• Task brief
Report how many lines of the entries below contain the word "intToUnrCoeff", and nothing more.

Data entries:
▬▬▬▬▬▬▬▬▬▬

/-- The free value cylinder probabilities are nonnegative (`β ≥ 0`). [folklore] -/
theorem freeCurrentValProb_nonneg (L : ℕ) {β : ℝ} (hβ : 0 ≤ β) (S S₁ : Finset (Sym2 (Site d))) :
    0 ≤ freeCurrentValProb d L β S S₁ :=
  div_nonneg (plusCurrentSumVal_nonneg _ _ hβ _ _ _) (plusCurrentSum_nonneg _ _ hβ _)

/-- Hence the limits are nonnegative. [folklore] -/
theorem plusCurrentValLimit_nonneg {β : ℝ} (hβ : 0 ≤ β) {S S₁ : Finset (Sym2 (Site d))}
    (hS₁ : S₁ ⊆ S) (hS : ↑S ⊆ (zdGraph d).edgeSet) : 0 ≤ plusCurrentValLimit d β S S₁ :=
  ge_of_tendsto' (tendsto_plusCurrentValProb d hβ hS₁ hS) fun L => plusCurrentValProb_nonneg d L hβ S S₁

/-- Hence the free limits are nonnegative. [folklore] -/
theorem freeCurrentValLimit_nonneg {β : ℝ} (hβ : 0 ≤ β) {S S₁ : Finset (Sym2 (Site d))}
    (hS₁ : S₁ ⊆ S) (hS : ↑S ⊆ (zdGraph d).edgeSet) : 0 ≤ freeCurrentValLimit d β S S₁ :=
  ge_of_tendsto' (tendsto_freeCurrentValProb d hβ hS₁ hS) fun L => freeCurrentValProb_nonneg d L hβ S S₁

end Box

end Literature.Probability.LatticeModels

▬▬▬▬▬▬▬▬▬▬

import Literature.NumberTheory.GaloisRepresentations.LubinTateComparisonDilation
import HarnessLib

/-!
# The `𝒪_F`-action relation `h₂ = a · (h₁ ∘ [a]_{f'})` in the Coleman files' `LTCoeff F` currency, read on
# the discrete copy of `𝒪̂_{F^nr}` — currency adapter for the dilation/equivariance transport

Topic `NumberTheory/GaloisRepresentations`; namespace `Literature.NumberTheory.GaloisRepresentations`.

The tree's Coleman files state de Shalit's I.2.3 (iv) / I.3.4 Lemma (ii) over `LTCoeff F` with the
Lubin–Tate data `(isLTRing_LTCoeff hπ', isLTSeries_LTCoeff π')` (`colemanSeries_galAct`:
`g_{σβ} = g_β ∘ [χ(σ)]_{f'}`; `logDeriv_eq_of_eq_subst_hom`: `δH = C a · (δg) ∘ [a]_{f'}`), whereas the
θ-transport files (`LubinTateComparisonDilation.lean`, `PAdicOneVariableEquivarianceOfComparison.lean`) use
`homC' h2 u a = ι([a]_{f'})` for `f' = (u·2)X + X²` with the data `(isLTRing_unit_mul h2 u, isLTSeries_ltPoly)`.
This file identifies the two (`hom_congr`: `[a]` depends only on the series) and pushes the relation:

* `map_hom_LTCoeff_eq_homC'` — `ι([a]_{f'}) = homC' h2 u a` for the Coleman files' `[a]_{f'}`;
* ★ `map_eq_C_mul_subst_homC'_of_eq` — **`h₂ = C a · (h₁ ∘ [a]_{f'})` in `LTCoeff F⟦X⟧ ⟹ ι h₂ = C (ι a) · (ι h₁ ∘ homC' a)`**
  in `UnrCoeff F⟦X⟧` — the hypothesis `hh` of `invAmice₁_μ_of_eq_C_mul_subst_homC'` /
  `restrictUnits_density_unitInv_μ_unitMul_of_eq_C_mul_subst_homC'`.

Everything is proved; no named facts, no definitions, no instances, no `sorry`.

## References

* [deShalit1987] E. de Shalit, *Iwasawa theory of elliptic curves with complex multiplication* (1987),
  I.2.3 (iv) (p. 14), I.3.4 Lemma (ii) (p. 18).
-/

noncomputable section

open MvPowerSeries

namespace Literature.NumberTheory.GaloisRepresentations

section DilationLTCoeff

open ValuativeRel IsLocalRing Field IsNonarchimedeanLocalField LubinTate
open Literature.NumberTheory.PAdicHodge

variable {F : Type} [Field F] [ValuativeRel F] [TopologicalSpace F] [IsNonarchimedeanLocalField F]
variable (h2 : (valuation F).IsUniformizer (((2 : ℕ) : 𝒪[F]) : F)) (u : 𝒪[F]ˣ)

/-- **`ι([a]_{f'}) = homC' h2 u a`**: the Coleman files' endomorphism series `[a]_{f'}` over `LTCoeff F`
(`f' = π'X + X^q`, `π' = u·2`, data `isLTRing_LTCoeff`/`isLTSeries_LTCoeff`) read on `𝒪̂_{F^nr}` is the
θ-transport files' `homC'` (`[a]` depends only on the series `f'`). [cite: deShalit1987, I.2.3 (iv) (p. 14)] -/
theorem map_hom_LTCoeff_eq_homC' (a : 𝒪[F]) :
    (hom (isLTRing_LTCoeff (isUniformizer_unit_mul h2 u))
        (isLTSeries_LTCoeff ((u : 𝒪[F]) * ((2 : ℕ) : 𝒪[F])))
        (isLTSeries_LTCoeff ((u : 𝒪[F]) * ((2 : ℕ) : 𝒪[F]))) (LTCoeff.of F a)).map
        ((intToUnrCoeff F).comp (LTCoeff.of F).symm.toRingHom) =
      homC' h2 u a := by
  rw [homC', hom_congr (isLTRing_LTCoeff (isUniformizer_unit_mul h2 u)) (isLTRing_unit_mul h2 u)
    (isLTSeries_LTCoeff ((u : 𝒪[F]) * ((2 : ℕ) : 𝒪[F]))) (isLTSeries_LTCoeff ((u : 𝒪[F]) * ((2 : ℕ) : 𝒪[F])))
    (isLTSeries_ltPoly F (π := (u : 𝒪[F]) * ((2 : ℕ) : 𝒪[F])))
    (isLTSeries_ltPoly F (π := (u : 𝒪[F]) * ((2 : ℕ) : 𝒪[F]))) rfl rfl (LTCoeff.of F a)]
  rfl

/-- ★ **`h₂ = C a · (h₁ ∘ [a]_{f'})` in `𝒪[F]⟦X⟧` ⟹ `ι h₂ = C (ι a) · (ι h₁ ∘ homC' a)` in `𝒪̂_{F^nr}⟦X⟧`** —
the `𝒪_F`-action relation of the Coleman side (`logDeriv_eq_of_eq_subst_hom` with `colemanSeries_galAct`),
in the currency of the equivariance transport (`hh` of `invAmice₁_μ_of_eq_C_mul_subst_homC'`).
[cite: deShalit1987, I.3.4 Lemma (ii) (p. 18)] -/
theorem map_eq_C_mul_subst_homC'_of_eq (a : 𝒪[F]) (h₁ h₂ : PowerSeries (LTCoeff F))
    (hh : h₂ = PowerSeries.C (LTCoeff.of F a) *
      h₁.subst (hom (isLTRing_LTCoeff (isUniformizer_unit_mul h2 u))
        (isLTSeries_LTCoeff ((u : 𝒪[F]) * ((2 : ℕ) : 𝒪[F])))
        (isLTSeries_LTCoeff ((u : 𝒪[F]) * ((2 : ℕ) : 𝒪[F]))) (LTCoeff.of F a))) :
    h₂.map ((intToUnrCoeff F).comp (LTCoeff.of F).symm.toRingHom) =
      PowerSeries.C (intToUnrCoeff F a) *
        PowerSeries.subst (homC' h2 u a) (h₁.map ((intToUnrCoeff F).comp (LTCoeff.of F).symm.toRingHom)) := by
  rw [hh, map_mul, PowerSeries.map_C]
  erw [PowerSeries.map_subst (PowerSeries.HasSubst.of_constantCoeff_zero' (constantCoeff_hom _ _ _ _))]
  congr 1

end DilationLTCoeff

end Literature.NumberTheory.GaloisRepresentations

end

▬▬▬▬▬▬▬▬▬▬

• Solution
4